For the entries below, print exactly the lines between the line holding "rw [abs_sub_lt_iff] at h2" and the line holding "at criticality, in", inclusive, and nothing else.

[Data items]
.....

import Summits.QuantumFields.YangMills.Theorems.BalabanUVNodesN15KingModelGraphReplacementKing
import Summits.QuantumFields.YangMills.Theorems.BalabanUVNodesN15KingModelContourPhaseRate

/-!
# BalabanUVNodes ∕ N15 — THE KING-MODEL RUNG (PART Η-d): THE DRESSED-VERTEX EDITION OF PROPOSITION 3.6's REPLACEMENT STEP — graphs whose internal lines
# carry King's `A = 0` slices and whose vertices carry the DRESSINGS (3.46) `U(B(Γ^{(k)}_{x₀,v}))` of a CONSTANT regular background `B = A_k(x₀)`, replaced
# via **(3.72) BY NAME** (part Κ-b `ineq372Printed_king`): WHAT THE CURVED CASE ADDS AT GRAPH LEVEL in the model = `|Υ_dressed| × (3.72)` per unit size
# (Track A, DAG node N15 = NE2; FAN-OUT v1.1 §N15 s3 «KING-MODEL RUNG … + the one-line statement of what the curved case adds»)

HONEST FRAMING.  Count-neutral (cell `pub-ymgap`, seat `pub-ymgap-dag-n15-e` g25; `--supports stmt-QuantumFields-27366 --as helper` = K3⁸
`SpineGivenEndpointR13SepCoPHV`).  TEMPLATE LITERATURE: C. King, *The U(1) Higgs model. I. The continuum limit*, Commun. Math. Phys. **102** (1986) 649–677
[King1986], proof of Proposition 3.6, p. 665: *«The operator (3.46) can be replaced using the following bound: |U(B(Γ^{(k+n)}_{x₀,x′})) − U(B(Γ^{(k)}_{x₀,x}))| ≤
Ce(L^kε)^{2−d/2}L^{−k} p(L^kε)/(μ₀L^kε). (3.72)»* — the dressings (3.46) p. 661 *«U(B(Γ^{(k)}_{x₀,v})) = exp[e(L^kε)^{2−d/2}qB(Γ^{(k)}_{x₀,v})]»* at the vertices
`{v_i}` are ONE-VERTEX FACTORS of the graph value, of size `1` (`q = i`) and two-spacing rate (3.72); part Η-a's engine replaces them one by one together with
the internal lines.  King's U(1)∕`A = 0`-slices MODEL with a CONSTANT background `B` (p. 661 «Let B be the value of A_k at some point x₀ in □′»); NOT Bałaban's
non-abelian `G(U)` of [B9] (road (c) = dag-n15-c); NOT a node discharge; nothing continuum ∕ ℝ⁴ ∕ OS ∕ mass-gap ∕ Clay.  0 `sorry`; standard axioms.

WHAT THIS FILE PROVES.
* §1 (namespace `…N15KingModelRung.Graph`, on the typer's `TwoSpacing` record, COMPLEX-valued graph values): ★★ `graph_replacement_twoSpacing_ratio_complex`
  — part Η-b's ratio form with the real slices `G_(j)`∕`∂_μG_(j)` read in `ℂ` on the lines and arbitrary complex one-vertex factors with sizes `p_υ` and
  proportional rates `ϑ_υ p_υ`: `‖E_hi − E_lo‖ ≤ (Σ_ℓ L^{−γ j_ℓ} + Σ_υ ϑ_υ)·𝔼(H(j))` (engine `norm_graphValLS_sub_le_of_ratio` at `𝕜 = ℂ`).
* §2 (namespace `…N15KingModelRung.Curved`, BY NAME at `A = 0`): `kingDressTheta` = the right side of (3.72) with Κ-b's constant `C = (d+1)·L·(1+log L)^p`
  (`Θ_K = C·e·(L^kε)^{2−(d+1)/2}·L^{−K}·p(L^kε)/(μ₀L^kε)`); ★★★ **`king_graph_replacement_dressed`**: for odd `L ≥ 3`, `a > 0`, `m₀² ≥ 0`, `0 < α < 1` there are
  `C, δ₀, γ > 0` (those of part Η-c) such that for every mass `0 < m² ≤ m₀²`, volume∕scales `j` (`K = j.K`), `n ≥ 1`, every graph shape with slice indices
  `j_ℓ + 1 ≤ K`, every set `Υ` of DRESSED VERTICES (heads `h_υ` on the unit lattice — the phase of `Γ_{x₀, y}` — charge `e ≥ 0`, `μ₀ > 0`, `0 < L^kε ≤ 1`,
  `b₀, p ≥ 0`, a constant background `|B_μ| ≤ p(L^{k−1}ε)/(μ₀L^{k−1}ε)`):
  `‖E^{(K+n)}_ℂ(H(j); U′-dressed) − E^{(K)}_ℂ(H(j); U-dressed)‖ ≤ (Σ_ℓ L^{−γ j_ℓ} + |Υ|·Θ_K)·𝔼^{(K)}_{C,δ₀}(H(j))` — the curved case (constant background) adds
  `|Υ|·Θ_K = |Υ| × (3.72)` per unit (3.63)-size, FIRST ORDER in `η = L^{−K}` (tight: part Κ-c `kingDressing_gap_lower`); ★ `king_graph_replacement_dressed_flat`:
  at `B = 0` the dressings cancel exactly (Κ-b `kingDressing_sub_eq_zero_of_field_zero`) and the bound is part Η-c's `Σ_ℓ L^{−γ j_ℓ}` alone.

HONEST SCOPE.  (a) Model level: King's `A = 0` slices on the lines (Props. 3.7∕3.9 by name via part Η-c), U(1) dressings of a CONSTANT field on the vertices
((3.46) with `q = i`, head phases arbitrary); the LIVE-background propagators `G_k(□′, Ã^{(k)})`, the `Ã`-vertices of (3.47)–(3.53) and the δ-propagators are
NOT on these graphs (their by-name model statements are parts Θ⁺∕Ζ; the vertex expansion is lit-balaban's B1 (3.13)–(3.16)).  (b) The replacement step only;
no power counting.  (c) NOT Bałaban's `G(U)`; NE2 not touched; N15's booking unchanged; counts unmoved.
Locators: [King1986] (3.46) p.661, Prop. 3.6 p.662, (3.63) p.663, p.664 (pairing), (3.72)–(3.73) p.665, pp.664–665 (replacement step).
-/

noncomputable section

.....

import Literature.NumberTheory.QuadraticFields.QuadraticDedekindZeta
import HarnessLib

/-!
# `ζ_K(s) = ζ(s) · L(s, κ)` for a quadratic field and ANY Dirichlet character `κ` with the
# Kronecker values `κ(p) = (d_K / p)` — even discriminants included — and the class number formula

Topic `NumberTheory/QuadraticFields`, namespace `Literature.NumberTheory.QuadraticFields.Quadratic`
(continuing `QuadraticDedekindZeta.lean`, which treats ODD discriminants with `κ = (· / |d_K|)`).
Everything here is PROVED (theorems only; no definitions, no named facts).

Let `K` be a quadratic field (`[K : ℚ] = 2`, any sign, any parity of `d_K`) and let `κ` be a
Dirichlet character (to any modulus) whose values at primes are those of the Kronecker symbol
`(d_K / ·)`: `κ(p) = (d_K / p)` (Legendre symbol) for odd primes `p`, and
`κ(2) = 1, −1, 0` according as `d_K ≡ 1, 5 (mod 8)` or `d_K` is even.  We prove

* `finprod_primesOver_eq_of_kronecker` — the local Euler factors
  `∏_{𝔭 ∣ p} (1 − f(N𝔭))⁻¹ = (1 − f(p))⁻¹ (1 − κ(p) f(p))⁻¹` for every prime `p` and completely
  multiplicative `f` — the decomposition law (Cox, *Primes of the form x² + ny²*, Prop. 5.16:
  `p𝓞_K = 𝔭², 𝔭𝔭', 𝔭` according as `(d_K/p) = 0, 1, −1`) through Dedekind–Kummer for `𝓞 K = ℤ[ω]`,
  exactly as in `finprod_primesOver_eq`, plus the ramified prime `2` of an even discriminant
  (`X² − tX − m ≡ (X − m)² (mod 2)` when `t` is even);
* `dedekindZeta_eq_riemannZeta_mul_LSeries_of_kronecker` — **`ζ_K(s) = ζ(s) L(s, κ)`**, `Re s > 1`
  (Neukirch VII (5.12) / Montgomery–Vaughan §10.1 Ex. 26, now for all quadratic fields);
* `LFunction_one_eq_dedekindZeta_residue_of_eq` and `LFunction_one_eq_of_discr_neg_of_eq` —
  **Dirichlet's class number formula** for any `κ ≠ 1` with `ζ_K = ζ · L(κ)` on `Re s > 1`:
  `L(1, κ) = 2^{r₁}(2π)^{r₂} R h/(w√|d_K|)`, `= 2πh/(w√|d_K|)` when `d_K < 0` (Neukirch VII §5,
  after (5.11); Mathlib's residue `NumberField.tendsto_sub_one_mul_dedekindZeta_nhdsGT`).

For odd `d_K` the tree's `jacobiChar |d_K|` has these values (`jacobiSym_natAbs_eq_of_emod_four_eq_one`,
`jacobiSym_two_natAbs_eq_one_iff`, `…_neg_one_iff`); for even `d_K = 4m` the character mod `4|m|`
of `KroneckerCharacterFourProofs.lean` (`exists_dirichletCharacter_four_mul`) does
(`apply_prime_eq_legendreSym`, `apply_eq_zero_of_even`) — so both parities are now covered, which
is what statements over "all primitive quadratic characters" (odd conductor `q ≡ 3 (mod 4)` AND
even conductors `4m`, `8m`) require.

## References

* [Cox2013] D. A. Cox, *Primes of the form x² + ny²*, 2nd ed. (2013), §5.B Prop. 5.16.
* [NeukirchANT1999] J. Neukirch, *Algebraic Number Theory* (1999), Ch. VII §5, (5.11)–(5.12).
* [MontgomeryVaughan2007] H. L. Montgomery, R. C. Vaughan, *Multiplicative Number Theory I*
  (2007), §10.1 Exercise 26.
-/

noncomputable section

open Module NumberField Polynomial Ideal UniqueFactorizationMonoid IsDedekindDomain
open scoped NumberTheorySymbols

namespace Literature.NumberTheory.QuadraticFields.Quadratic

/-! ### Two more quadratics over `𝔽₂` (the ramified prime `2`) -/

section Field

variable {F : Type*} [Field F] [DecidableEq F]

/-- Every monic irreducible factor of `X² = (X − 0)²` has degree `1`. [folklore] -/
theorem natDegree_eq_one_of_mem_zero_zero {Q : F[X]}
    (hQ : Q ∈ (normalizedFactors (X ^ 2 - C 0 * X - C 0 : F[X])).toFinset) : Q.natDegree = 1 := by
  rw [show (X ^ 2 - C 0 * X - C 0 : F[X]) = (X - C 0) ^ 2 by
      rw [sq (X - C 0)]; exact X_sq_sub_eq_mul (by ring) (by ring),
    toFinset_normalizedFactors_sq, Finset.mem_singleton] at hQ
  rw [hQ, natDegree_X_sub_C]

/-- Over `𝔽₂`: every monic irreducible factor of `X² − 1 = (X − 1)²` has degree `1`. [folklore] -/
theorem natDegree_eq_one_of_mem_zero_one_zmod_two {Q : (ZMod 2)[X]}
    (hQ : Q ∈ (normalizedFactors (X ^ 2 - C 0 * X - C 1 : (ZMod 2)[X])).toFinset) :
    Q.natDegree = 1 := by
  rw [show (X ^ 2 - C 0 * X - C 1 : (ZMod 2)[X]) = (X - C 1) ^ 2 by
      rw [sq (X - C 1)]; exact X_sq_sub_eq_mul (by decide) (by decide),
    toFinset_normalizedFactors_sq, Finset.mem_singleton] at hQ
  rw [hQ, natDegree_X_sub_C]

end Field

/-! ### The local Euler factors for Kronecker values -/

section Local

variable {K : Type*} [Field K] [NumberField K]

.....

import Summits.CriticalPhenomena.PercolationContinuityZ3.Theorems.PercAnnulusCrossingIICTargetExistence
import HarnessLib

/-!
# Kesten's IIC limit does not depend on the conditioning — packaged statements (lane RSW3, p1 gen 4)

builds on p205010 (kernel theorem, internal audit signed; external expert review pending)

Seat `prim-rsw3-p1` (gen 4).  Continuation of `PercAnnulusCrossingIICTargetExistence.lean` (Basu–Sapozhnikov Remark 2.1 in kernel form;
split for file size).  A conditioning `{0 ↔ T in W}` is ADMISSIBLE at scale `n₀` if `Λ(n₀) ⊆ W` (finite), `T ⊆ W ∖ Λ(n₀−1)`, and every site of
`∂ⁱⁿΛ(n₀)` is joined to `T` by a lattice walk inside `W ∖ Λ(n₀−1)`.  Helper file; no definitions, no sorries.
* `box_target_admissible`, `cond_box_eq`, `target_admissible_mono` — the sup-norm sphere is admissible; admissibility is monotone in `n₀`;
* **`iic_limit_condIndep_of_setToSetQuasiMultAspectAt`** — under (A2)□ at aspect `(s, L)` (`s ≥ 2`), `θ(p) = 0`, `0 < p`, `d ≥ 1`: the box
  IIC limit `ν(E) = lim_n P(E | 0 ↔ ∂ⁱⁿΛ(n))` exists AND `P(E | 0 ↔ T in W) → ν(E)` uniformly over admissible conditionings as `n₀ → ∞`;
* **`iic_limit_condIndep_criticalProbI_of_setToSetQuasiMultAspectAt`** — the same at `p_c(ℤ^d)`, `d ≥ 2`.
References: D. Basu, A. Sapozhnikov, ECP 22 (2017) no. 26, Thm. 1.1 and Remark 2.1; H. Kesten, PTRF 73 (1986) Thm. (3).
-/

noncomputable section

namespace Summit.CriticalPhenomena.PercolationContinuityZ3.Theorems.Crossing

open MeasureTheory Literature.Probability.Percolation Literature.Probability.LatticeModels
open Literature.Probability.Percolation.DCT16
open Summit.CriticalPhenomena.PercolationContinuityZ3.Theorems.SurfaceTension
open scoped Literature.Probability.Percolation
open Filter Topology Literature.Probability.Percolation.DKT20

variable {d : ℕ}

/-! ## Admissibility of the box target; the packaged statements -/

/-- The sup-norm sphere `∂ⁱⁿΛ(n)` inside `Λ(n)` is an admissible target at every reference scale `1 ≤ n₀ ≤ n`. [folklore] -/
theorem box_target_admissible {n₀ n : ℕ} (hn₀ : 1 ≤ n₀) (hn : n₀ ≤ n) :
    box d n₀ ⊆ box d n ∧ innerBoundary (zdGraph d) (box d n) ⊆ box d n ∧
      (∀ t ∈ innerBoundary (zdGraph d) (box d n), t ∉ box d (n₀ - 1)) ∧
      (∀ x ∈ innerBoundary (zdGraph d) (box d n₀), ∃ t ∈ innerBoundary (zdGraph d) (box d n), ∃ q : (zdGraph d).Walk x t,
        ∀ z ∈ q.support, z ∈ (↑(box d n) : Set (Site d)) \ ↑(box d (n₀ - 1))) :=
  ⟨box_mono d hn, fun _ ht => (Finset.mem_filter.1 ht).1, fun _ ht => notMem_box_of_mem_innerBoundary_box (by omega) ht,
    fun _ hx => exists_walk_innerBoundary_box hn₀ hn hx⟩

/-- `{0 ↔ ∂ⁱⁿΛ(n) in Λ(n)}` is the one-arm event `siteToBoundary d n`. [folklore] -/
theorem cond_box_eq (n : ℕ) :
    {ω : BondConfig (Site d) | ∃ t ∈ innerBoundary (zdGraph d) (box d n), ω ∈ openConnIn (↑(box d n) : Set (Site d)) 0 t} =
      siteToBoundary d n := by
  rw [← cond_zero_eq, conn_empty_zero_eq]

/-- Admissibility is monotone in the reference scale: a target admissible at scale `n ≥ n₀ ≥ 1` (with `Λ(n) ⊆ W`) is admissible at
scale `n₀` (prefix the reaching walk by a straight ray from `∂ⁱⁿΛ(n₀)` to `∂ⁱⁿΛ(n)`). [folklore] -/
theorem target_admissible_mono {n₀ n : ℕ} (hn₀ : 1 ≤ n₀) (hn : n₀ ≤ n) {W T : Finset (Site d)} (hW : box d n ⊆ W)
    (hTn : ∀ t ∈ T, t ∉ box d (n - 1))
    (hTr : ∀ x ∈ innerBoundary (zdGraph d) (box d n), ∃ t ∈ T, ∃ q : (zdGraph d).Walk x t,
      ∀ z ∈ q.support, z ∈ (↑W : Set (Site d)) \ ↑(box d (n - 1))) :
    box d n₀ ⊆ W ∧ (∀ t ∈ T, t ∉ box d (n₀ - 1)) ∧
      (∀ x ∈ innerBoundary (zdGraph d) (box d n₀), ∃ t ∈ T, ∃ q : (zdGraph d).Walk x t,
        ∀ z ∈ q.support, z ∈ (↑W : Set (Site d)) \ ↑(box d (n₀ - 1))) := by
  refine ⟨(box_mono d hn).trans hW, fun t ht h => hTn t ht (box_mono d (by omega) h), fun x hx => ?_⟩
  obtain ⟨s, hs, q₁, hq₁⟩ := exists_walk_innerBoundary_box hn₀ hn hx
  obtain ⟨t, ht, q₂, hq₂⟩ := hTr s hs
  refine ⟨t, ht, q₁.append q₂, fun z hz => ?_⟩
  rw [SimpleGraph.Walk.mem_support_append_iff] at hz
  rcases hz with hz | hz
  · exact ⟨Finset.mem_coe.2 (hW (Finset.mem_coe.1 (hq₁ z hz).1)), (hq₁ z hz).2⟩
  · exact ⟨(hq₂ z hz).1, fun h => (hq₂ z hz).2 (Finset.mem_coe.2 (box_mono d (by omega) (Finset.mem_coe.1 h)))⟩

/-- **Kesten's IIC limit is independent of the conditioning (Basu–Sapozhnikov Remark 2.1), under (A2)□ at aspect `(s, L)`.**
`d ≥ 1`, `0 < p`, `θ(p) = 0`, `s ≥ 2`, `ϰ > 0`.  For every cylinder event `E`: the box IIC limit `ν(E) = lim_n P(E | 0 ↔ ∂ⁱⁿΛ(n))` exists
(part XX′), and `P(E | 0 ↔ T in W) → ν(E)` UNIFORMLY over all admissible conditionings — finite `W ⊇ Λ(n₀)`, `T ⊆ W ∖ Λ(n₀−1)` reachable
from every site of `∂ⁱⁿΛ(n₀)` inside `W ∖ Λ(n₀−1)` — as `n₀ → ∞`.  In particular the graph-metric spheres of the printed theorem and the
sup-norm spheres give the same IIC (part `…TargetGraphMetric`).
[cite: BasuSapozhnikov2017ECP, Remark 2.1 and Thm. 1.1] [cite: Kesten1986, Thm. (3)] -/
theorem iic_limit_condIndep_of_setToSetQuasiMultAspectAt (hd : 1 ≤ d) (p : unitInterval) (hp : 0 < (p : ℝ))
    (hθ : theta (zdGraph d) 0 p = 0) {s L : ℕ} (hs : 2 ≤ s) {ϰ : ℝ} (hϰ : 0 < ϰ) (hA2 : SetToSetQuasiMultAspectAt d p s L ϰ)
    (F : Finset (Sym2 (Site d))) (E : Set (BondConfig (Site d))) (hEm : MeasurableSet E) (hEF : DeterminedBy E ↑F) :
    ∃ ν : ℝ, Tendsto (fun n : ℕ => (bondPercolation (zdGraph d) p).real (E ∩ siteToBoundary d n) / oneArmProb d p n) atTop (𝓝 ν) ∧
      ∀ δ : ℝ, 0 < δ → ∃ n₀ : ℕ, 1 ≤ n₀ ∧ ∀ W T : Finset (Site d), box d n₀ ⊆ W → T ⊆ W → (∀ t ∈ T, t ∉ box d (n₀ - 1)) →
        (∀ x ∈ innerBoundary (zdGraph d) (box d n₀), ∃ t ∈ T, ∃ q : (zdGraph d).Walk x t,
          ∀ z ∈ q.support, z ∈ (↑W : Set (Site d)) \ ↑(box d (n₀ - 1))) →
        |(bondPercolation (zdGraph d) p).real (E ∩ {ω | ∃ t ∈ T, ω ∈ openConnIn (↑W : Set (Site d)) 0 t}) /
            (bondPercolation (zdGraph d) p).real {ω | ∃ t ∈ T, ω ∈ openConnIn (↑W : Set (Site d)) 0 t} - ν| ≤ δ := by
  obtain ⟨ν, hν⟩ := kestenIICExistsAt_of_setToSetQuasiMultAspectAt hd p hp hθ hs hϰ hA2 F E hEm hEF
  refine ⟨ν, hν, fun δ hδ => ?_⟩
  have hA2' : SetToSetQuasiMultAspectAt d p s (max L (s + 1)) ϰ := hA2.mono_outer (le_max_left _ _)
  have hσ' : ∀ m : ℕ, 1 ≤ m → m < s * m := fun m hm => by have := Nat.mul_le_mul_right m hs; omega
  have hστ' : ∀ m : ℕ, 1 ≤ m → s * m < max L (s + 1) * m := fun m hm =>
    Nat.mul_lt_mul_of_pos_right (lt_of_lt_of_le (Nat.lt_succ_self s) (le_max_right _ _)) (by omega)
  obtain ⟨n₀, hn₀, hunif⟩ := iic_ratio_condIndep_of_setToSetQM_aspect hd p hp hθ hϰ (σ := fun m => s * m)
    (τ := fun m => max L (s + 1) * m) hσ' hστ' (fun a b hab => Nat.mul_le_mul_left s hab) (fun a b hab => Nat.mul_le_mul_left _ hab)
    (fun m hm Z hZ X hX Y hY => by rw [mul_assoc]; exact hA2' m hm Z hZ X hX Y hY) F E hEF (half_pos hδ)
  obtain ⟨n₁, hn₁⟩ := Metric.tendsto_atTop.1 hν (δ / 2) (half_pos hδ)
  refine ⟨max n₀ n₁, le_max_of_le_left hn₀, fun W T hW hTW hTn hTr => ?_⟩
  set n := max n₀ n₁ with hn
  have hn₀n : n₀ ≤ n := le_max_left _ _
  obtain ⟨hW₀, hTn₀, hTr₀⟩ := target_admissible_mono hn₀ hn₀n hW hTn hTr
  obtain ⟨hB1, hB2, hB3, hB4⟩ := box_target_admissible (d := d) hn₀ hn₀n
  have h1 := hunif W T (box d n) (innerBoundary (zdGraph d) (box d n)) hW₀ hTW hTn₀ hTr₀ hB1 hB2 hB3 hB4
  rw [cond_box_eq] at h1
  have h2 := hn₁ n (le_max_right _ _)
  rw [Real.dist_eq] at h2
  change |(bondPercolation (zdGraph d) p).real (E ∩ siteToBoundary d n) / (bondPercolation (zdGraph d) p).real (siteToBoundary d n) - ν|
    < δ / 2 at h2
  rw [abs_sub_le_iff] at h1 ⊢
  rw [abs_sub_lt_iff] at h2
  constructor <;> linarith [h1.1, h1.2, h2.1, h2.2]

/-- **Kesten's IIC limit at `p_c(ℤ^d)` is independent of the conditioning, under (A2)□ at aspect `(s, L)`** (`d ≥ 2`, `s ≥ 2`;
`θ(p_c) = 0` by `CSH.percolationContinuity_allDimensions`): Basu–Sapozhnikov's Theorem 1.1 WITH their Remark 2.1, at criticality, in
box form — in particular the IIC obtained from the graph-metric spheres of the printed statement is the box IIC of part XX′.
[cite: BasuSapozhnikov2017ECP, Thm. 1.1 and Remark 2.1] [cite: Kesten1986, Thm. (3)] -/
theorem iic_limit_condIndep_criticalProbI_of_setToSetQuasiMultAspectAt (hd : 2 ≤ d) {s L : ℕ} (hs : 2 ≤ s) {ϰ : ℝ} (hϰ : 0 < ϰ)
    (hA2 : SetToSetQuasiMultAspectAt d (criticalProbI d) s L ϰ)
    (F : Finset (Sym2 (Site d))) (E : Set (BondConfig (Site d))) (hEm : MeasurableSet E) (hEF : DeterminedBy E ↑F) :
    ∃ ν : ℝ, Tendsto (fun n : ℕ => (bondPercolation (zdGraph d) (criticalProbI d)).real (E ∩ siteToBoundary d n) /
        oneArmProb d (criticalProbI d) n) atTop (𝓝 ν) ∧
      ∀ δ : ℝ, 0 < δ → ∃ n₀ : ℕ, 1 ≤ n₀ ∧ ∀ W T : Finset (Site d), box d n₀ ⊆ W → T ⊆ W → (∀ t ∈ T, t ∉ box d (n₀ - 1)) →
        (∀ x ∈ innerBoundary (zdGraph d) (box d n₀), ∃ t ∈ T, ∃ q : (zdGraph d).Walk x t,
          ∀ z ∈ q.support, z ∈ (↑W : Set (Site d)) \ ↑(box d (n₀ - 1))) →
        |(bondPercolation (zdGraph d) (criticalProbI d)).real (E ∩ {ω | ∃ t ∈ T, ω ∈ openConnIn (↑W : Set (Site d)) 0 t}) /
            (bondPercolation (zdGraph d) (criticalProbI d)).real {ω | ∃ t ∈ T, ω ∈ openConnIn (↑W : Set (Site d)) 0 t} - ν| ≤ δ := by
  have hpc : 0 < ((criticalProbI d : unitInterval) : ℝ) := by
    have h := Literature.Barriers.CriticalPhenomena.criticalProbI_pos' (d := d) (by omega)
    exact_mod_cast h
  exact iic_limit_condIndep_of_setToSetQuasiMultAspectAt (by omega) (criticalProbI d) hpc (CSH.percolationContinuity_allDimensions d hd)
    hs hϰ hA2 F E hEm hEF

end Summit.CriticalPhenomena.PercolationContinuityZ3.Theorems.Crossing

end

.....

### Output below
  rw [abs_sub_lt_iff] at h2
  constructor <;> linarith [h1.1, h1.2, h2.1, h2.2]

/-- **Kesten's IIC limit at `p_c(ℤ^d)` is independent of the conditioning, under (A2)□ at aspect `(s, L)`** (`d ≥ 2`, `s ≥ 2`;
`θ(p_c) = 0` by `CSH.percolationContinuity_allDimensions`): Basu–Sapozhnikov's Theorem 1.1 WITH their Remark 2.1, at criticality, in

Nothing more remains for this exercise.